Malam itu, hidangan yang Mamah masak tidak ada yang kusentuh. Satu-satunya yang kusentuh adalah perut mungilku yang semakin hari semakin membuncit. Di dalam perut ini, darah dagingku akan semakin tumbuh. Menjadi seorang pahlawan, atau bajingan.
**
Aku tidak bisa menutupi perutku yang semakin membuncit. Rasanya, gumpalan daging di dalam rahim ini tumbuh cepat sekali. Sudah dua bulan aku tidak masuk sekolah. Usia kandunganku sekarang sudah tiga belas minggu. Tapi perutku lebih buncit dari usia seharusnya. Badan dua ini sudah tidak bisa kusembunyikan lagi. Dari tetangga, atau teman sekolahku yang dengan sengaja mampir ke rumahku.
Hampir setiap hari, Bapak memaksa aku untuk mengeluarkan gumpalan daging di dalam perutku. Bapak juga pernah mendorong aku sampai jatuh bersimpuh. Namun, Tuhan masih baik. Aku dan janinku diberi selamat. Hampir setiap hari pula Mamah tak pernah lelah membelaku. Bapak selalu bilang, “Janin setan. Kamu sedang mengandung anak setan. Kalaupun bukan setan, ya bajingan.” Setelah puas mengutuk jabang bayi yang kukandung, Bapak akan pergi ke pasar menagih setoran para pedagang kemudian berjudi sampai kantungnya tandas atau mabuk-mabukan sampai nalar di otaknya lepas.

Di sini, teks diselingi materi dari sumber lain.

import Mathlib.GroupTheory.Complement
import Summits.MatrixMultiplication.OmegaCensus.BoxBadCommutingPairs

/-!
# ω-census, family (b3): conjecture C9 (b) — a central commutator of order `4` gives box ratio `≥ 2`

HONEST FRAMING (pub-omega census; verbatim): lottery ticket; floor = certified bounds/negative ranges.
Census BOOKKEEPING (conjecture C9 of the cell, STRUCTURE.md §2; pub-omega kernel-l4 gen 15, task K-4 = the `p = 2` side of
`BoxBadOddPGroups`).  TYPE II-b of the minimal bad `2`-groups (a commutator of order `4` in the centre: `Heis 4` = SmallGroup(64,18),
SmallGroup(64,19) = `C4SqExt 2 2`, `C₁₆ ⋊₅ C₄` = SmallGroup(64,28), `C₃₂ ⋊₉ C₄`, …) is settled UNIFORMLY, like types I
(`BoxBadCommutingPairs`) and II-a (`BoxBadTwoCommutators`):

**Theorem (`exists_indep_comm4`).** Let `g, h ∈ G` with `c = g h g⁻¹ h⁻¹` central, `c² ≠ 1`, `c⁴ = 1`.  With `K` a transversal of
`⟨c⟩` the `8|K| ≥ 2|G|` cells `(k,1,1)`, `(g⁻¹c²k,1,g)`, `(h⁻²c²k,1,h²)`, `(g⁻¹ck,g,1)`, `(g⁻²c³k,g,g)`, `(h⁻¹c³k,h,1)`, `(g⁻¹h⁻¹c²k,h,g)`,
`(h⁻³ck,h,h²)` (`k ∈ K`) of the box `G × {1, g, h} × {1, g, h²}` are independent (the `64` word equations close under one simp normal
form: `g`-letters are moved left past `h`-letters at the cost of a power of `c`, `c` is fronted and reduced mod `c⁴`).  Found from
the seat's data: the finder reaches `2|G|` on this box for all three order-`64` groups of the type, and the universal `36`-vertex key
graph has an independent `8`-set with distinct columns (`q36c.py`); verified numerically on seven presentations of order `64` and on
`C₃₂ ⋊₉ C₄` (`verifyIIb2.py`).  **Corollary (`not_boxUseful_of_comm4`)**: such a finite group is not box-useful — in particular every
class-`2` group with a commutator of order exactly `4`.  Nothing here is progress on `ω`.
-/

namespace Summit.MatrixMultiplication.OmegaCensus

open Finset ProductBoxBound

namespace CommPairs

variable {G : Type*} [Group G]

set_option maxHeartbeats 4000000 in
/-- **The uniform ratio-`2` witness for a central commutator `c = [g,h]` of order `4`.** [folklore] -/
theorem exists_indep_comm4 [Fintype G] [DecidableEq G] {g h c : G} (hgh : g * h * g⁻¹ * h⁻¹ = c)
    (hz : c ∈ Subgroup.center G) (hc2 : c * c ≠ 1) (hc4 : c * (c * (c * c)) = 1) :
    ∃ (Y W : Finset G) (J : Finset (G × G × G)), #Y = 3 ∧ #W = 3 ∧ J ⊆ univ ×ˢ (Y ×ˢ W) ∧
      (∀ P ∈ J, ∀ P' ∈ J, P ≠ P' → cellWord P P' ≠ 1) ∧ 2 * Fintype.card G ≤ #J := by
  classical
  -- centrality and normalisation rules
  have cc : ∀ t : G, t * c = c * t := fun t => Subgroup.mem_center_iff.mp hz t
  have cl : ∀ x t : G, x * (c * t) = c * (x * t) := fun x t => by rw [← mul_assoc, cc x, mul_assoc]
  have q4 : ∀ t : G, c * (c * (c * (c * t))) = t := fun t => by
    calc c * (c * (c * (c * t))) = c * (c * (c * c)) * t := by group
      _ = t := by rw [hc4, one_mul]
  have i3 : c⁻¹ = c * (c * c) := by
    rw [inv_eq_iff_mul_eq_one, hc4]
  have cci : ∀ t : G, t * c⁻¹ = c⁻¹ * t := fun t => Subgroup.mem_center_iff.mp (Subgroup.inv_mem _ hz) t
  have A : g * h = c * (h * g) := by
    calc g * h = g * h * g⁻¹ * h⁻¹ * (h * g) := by group
      _ = c * (h * g) := by rw [hgh]
  -- sorting rules: `g`-letters move left past `h`-letters
  have S1 : ∀ t : G, h * (g * t) = c⁻¹ * (g * (h * t)) := fun t => by
    have B : h * g = c⁻¹ * (g * h) := by rw [A, ← mul_assoc, inv_mul_cancel, one_mul]
    rw [← mul_assoc, B]; simp only [mul_assoc]
  have S2 : ∀ t : G, h * (g⁻¹ * t) = c * (g⁻¹ * (h * t)) := fun t => by
    have B : h * g⁻¹ = c * (g⁻¹ * h) := by
      calc h * g⁻¹ = g⁻¹ * (g * h) * g⁻¹ := by group
        _ = g⁻¹ * (c * (h * g)) * g⁻¹ := by rw [A]
        _ = (g⁻¹ * c) * h := by group
        _ = (c * g⁻¹) * h := by rw [cc g⁻¹]
        _ = c * (g⁻¹ * h) := by group
    rw [← mul_assoc, B]; simp only [mul_assoc]
  have S3 : ∀ t : G, h⁻¹ * (g * t) = c * (g * (h⁻¹ * t)) := fun t => by
    have B : h⁻¹ * g = c * (g * h⁻¹) := by
      calc h⁻¹ * g = h⁻¹ * (g * h) * h⁻¹ := by group
        _ = h⁻¹ * (c * (h * g)) * h⁻¹ := by rw [A]
        _ = (h⁻¹ * c) * h * g * h⁻¹ := by group
        _ = (c * h⁻¹) * h * g * h⁻¹ := by rw [cc h⁻¹]
        _ = c * (g * h⁻¹) := by group
    rw [← mul_assoc, B]; simp only [mul_assoc]
  have S4 : ∀ t : G, h⁻¹ * (g⁻¹ * t) = c⁻¹ * (g⁻¹ * (h⁻¹ * t)) := fun t => by
    have B : h⁻¹ * g⁻¹ = c⁻¹ * (g⁻¹ * h⁻¹) := by
      calc h⁻¹ * g⁻¹ = (g * h)⁻¹ := by group
        _ = (c * (h * g))⁻¹ := by rw [A]
        _ = (g⁻¹ * h⁻¹) * c⁻¹ := by group
        _ = c⁻¹ * (g⁻¹ * h⁻¹) := by rw [cci]
    rw [← mul_assoc, B]; simp only [mul_assoc]
  -- the commutator with `h²`
  have A2 : g * (h * h) * g⁻¹ * (h * h)⁻¹ = c * c := by
    have e1 : g * (h * h) * g⁻¹ = (g * h * g⁻¹) * (g * h * g⁻¹) := by group
    have e2 : g * h * g⁻¹ = c * h := by rw [← hgh]; group
    rw [e1, e2]
    calc c * h * (c * h) * (h * h)⁻¹ = c * (h * c) * h * (h * h)⁻¹ := by group
      _ = c * (c * h) * h * (h * h)⁻¹ := by rw [cc h]
      _ = c * c := by group
  -- distinctness
  have hc1 : c ≠ 1 := by rintro rfl; exact hc2 (one_mul 1)
  have hg1 : g ≠ 1 := by rintro rfl; apply hc1; rw [← hgh]; group
  have hh1 : h ≠ 1 := by rintro rfl; apply hc1; rw [← hgh]; group
  have hgh' : g ≠ h := by rintro rfl; apply hc1; rw [← hgh]; group
  have hhh : h * h ≠ 1 := by intro e; apply hc2; rw [← A2, e]; group
  have hghh : g ≠ h * h := by intro e; apply hc1; rw [← hgh, e]; group
  -- the subgroup `⟨c⟩` and a transversal
  set N : Subgroup G := Subgroup.zpowers c with hN
  have cardN : Nat.card N ≤ 4 := by
    rw [hN, Nat.card_zpowers]
    exact orderOf_le_of_pow_eq_one (by norm_num) (by
      calc c ^ 4 = c * (c * (c * c)) := by simp only [pow_succ, pow_zero, one_mul, mul_assoc]
        _ = 1 := hc4)
  obtain ⟨Rset, hR, -⟩ := N.exists_isComplement_right 1
  have hRfin : Rset.Finite := Set.toFinite Rset
  set K : Finset G := hRfin.toFinset with hKdef
  have memK : ∀ r, r ∈ K ↔ r ∈ Rset := fun r => Set.Finite.mem_toFinset hRfin
  have cardK : Fintype.card G ≤ 4 * #K := by
    have e1 : #K = N.index := by rw [hKdef, ← hR.ncard_right, Set.ncard_eq_toFinset_card Rset hRfin]
    have e2 : Nat.card N * N.index = Nat.card G := N.card_mul_index
    rw [← Nat.card_eq_fintype_card, ← e2, e1]
    exact Nat.mul_le_mul_right _ cardN
  have noN : ∀ n : G, n ∈ N → n ≠ 1 → ∀ b ∈ K, ∀ b' ∈ K, n * b ≠ b' := by
    intro n hn hn1 b hb b' hb' e
    have := @hR.1 (⟨n, hn⟩, ⟨b, (memK b).1 hb⟩) (⟨1, N.one_mem⟩, ⟨b', (memK b').1 hb'⟩) (by simpa using e)
    simp only [Prod.mk.injEq, Subtype.mk.injEq] at this
    exact hn1 this.1
  have memc : ∀ j : ℕ, c ^ j ∈ N := fun j => by rw [hN]; exact Subgroup.pow_mem _ (Subgroup.mem_zpowers c) j
  have hc3 : c * (c * c) ≠ 1 := by
    intro e; apply hc1
    calc c = c * (c * (c * c)) * (c * (c * c))⁻¹ := by group
      _ = 1 := by rw [hc4, e]; group
  have no1 : ∀ b ∈ K, ∀ b' ∈ K, c * b ≠ b' := noN c (by simpa using memc 1) hc1
  have no2 : ∀ b ∈ K, ∀ b' ∈ K, c * (c * b) ≠ b' := fun b hb b' hb' e =>
    noN (c * c) (by simpa [pow_two] using memc 2) hc2 b hb b' hb' (by rw [mul_assoc]; exact e)
  have no3 : ∀ b ∈ K, ∀ b' ∈ K, c * (c * (c * b)) ≠ b' := fun b hb b' hb' e =>
    noN (c * (c * c)) (by simpa [pow_succ, mul_assoc] using memc 3) hc3 b hb b' hb' (by simp only [mul_assoc]; exact e)
  -- the eight parts, indexed by `Fin 8`
  let U : Fin 8 → G × G × G := fun i => match i with
    | ⟨0, _⟩ => (1, 1, 1)
    | ⟨1, _⟩ => (g⁻¹ * (c * c), 1, g)
    | ⟨2, _⟩ => (h⁻¹ * h⁻¹ * (c * c), 1, h * h)
    | ⟨3, _⟩ => (g⁻¹ * c, g, 1)
    | ⟨4, _⟩ => (g⁻¹ * g⁻¹ * (c * (c * c)), g, g)
    | ⟨5, _⟩ => (h⁻¹ * (c * (c * c)), h, 1)
    | ⟨6, _⟩ => (g⁻¹ * h⁻¹ * (c * c), h, g)
    | ⟨7, _⟩ => (h⁻¹ * h⁻¹ * h⁻¹ * c, h, h * h)
    | ⟨n + 8, hn⟩ => absurd hn (by omega)
  let f : G × Fin 8 → G × G × G := fun p => ((U p.2).1 * p.1, (U p.2).2.1, (U p.2).2.2)
  have finj : Set.InjOn f ↑(K ×ˢ (Finset.univ : Finset (Fin 8))) := by
    rintro ⟨k, i⟩ - ⟨k', i'⟩ - e
    have e23 : (U i).2 = (U i').2 := by
      have h2 := congrArg (fun P : G × G × G => P.2) e
      simpa [f] using h2
    have hii : i = i' := by
      fin_cases i <;> fin_cases i' <;>
        simp [U, hg1, hh1, hgh', hhh, hghh, hg1.symm, hh1.symm, hgh'.symm, hhh.symm, hghh.symm] at e23 ⊢
    subst hii
    have e1 : (U i).1 * k = (U i).1 * k' := congrArg Prod.fst e
    rw [mul_left_cancel e1]
  set J : Finset (G × G × G) := (K ×ˢ (Finset.univ : Finset (Fin 8))).image f with hJ
  have cardJ : #J = #K * 8 := by
    rw [hJ, Finset.card_image_of_injOn finj, Finset.card_product, Finset.card_univ, Fintype.card_fin]
  have memJ : ∀ {P : G × G × G}, P ∈ J → ∃ k ∈ K, ∃ i : Fin 8, P = ((U i).1 * k, (U i).2.1, (U i).2.2) := by
    intro P hP
    obtain ⟨⟨k, i⟩, hki, rfl⟩ := Finset.mem_image.1 hP
    exact ⟨k, (Finset.mem_product.1 hki).1, i, rfl⟩
  refine ⟨{1, g, h}, {1, g, h * h}, J, ?_, ?_, ?_, ?_, ?_⟩
  · rw [card_insert_of_notMem (by simp [hg1.symm, hh1.symm]), card_insert_of_notMem (by simpa using hgh'), card_singleton]
  · rw [card_insert_of_notMem (by simp [hg1.symm, hhh.symm]), card_insert_of_notMem (by simpa using hghh), card_singleton]
  · intro P hP
    obtain ⟨k, -, i, rfl⟩ := memJ hP
    simp only [mem_product, mem_univ, true_and, mem_insert, mem_singleton]
    fin_cases i <;> simp [U]
  · -- independence: 64 cases, one normalisation
    intro P hP P' hP' hne hw
    obtain ⟨k, hk, i, rfl⟩ := memJ hP
    obtain ⟨k', hk', i', rfl⟩ := memJ hP'
    fin_cases i <;> fin_cases i' <;> simp only [U, cellWord] at hw hne <;> have e := solve_left hw <;>
      simp only [mul_assoc, mul_inv_rev, inv_inv, inv_one, one_mul, mul_one, S1, S2, S3, S4, i3, q4,
        cl g, cl g⁻¹, cl h, cl h⁻¹, mul_inv_cancel_left, inv_mul_cancel_left] at e <;>
      first
        | exact (no1 k' hk' k hk e.symm).elim
        | exact (no2 k' hk' k hk e.symm).elim
        | exact (no3 k' hk' k hk e.symm).elim
        | (apply hne; rw [e])
  · rw [cardJ]; omega

/-- **A finite group with a central commutator `[g,h]` of order `4` is NOT box-useful.** [folklore] -/
theorem not_boxUseful_of_comm4 [Fintype G] [DecidableEq G] {g h c : G} (hgh : g * h * g⁻¹ * h⁻¹ = c)
    (hz : c ∈ Subgroup.center G) (hc2 : c * c ≠ 1) (hc4 : c * (c * (c * c)) = 1) : ¬ BoxUseful G := by
  obtain ⟨Y, W, J, hY, hW, hJ, hind, hcard⟩ := exists_indep_comm4 hgh hz hc2 hc4
  exact not_boxUseful_of_indep hY hW hJ hind (by omega)

end CommPairs

end Summit.MatrixMultiplication.OmegaCensus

Malam Jumat Mamah sedang pengajian. Bapak entah di mana. Aku teringat ucapan Herman tentang masa depanku dan tunas bayi yang sedang kukandung. Kalimat terakhir itu masih bersarang sempurna di dasar otak seolah menjelma menjadi kerak. Malam itu, udara di kamar terasa panas. Aku memutuskan keluar menuju dapur, mencari segelas air dingin.
Baca Juga
Di dapur, aku melihat seperangkat obat yang pernah Bapak perlihatkan tempo hari yang lalu. Bayangan Herman, dan laki-laki lain itu kembali mencuat di pikiranku.

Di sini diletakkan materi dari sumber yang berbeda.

/-- **The sigma criterion** (diagonal-only PSD test).  If `s_i ≥ ‖r_i‖²₂`, `θ_i > 0`, `Σ_i s_i/θ_i ≤ τ` and the matrix
`N − τ·diag(θ)` is positive semidefinite, then so is `N − Gram(r)`. [cite: GoerischHaunhorst1985, §2] -/
theorem dt_psd_of_sigma {k : ℕ} (N : Fin k → Fin k → ℝ) (r : Fin k → ℝ → ℂ) (hr : ∀ i, MemLp (r i) 2)
    (s θ : Fin k → ℝ) (hθ : ∀ i, 0 < θ i) (hs : ∀ i, ∫ x, ‖r i x‖ ^ 2 ≤ s i) {τ : ℝ}
    (hτ : ∑ i, s i / θ i ≤ τ)
    (hN : ∀ α : Fin k → ℝ, 0 ≤ ∑ i, ∑ j, α i * α j * (N i j - if i = j then τ * θ i else 0))
    (α : Fin k → ℝ) :
    0 ≤ ∑ i, ∑ j, α i * α j * (N i j - ∫ x, (r i x * conj (r j x)).re) := by
  have hw : 0 ≤ ∑ i, α i ^ 2 * θ i := Finset.sum_nonneg fun i _ ↦ mul_nonneg (sq_nonneg _) (hθ i).le
  have hG := dt_gram_quadForm_le r hr θ hθ α
  have hS : ∑ i, (∫ x, ‖r i x‖ ^ 2) / θ i ≤ τ :=
    (Finset.sum_le_sum fun i _ ↦ div_le_div_of_nonneg_right (hs i) (hθ i).le).trans hτ
  have hdiag : ∑ i, ∑ j, α i * α j * (if i = j then τ * θ i else 0) = τ * ∑ i, α i ^ 2 * θ i := by
    rw [Finset.mul_sum]
    refine Finset.sum_congr rfl fun i _ ↦ ?_
    simp_rw [mul_ite, mul_zero]
    rw [Finset.sum_ite_eq Finset.univ i, if_pos (Finset.mem_univ i)]
    ring
  have hsplit : ∑ i, ∑ j, α i * α j * (N i j - ∫ x, (r i x * conj (r j x)).re) =
      (∑ i, ∑ j, α i * α j * (N i j - if i = j then τ * θ i else 0)) + τ * (∑ i, α i ^ 2 * θ i) -
        ∑ i, ∑ j, α i * α j * ∫ x, (r i x * conj (r j x)).re := by
    rw [← hdiag, ← Finset.sum_add_distrib, ← Finset.sum_sub_distrib]
    refine Finset.sum_congr rfl fun i _ ↦ ?_
    rw [← Finset.sum_add_distrib, ← Finset.sum_sub_distrib]
    refine Finset.sum_congr rfl fun j _ ↦ ?_
    ring
  rw [hsplit]
  nlinarith [hN α, mul_le_mul_of_nonneg_left hS hw]

/-! ## The window-image residuals are square integrable -/

/-- The residual `F_i − Σ_l W_il v_l` of the explicit window image of a `C²` × indicator trial vector is in `L²`. -/
theorem dt_residual_memLp {c : ℝ} (hc : 0 < c) {k : ℕ} (g : Fin k → ℝ → ℝ) (hg : ∀ i, ContDiff ℝ 2 (g i))
    (v F : Fin k → ℝ → ℂ) (hv : ∀ i x, v i x = (((Icc (-c) c).indicator (g i) x : ℝ) : ℂ))
    (hF : ∀ i y, F i y = (Icc (-c) c).indicator (fun y ↦
        2 * (∫ x, v i x * (Real.cosh (x / 2) : ℂ)) * (Real.cosh (y / 2) : ℂ) -
          2 * (∫ x, v i x * (Real.sinh (x / 2) : ℂ)) * (Real.sinh (y / 2) : ℂ) +
        (∑ n ∈ weilPrimeIndex c, (((ArithmeticFunction.vonMangoldt n : ℝ) / Real.sqrt n : ℝ) : ℂ) *
          (2 * v i y - v i (y - Real.log n) - v i (y + Real.log n))) +
        ∫ t in Ioi 0, (weilArchDensity t : ℂ) * (2 * v i y - v i (y - t) - v i (y + t))) y -
      (weilMarkovConstant c : ℂ) * v i y)
    (W : Fin k → Fin k → ℝ) (i : Fin k) : MemLp (F i - ∑ l, W i l • v l) 2 := by
  have hveq : ∀ i, v i = fun x ↦ (((Icc (-c) c).indicator (g i) x : ℝ) : ℂ) := fun i ↦ funext (hv i)
  have hvm : ∀ i, MemLp (v i) 2 := fun i ↦ by
    rw [hveq i]; exact (dt_indicator_mul_mem_formDomain hc ((hg i).of_le (by norm_num))).1
  have hFm : MemLp (F i) 2 := by
    obtain ⟨m, hm, _, hHm⟩ := dt_exists_majorant_of_contDiff hc (hg i) (hv i)
    exact dt_windowImage_memLp (hvm i) hm hHm (hF i)
  exact hFm.sub (memLp_finsetSum' _ fun l _ ↦ (hvm l).const_smul _)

“Gugurkan, demi masa depanmu.”
**
Mamah menemukan aku dalam kondisi selangkanganku sudah berdarah. Mata Mamah merah, dan basah. Aku merasakan ada sesuatu yang mengganjal di selangkanganku. Kurentangkan cukup lebar supaya aku dan Mamah bisa melihat benda apa yang ada di sana. Mamah menutup mulutnya. Matanya semakin basah. Di balik selangkanganku yang merah dan basah, seonggok daging bercampur lendir dan berlumur darah segar teronggok pasrah.
**
Dinding sel penjara yang dingin menjadi kawan setiaku. Aku suka bercerita tentang apa saja kepadanya. Ketika penjaga penjara datang, aku akan memanggil penjaga itu masuk dan mengenalkannya kepada teman setiaku ini. Dinding sel yang dingin membuat aku tidak kesepian. Meskipun ia tidak suka menjawab bila kutanya sesuatu. Tapi tidak mengapa. Aku tidak butuh dinding sel yang dingin itu menjawab, cukup mendengarakan aku bercerita itu sudah membuatku bahagia.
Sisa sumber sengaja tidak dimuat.